■ **THE INPUT**:
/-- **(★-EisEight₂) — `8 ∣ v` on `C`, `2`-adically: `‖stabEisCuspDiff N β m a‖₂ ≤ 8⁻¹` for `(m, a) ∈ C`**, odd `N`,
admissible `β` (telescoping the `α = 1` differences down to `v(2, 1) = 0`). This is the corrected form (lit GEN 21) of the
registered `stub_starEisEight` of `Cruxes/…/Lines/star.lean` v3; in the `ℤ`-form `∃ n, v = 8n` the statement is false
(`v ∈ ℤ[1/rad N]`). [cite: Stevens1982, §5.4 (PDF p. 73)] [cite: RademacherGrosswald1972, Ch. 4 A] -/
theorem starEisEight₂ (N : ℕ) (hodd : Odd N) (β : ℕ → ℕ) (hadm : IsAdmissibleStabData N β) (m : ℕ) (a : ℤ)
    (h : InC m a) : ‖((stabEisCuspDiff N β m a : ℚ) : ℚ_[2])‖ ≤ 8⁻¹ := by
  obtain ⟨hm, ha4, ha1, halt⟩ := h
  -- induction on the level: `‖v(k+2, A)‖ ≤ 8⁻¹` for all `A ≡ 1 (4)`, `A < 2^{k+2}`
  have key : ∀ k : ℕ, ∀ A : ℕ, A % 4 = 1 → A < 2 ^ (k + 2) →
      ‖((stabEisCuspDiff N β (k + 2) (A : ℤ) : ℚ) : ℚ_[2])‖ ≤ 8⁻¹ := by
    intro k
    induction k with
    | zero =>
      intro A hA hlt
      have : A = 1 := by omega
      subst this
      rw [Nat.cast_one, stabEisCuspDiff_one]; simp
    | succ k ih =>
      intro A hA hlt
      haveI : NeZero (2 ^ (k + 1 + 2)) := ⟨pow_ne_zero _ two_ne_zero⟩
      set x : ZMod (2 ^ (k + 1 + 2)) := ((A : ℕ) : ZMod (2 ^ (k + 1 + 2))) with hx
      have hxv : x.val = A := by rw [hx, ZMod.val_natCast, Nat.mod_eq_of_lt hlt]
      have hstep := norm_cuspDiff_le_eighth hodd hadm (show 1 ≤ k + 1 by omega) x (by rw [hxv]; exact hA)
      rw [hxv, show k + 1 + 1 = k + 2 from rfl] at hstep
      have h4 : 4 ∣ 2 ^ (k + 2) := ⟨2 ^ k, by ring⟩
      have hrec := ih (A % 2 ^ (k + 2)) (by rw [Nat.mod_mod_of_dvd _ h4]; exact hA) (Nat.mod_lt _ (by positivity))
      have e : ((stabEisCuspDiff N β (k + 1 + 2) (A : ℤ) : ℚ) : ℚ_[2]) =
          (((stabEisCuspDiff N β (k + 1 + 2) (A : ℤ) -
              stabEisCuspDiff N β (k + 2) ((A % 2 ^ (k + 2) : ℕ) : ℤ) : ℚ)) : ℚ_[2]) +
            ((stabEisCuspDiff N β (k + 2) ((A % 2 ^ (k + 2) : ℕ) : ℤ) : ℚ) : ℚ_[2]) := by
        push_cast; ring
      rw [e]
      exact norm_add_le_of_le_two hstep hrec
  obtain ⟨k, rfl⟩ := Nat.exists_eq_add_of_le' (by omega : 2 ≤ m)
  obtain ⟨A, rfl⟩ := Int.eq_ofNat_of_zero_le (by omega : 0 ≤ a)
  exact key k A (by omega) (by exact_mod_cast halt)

■ **WORK TO COMPLETE**: From the material above, copy each line that includes the word "hstep".

■ **ANSWER BELOW**:
      have hstep := norm_cuspDiff_le_eighth hodd hadm (show 1 ≤ k + 1 by omega) x (by rw [hxv]; exact hA)
      rw [hxv, show k + 1 + 1 = k + 2 from rfl] at hstep
      exact norm_add_le_of_le_two hstep hrec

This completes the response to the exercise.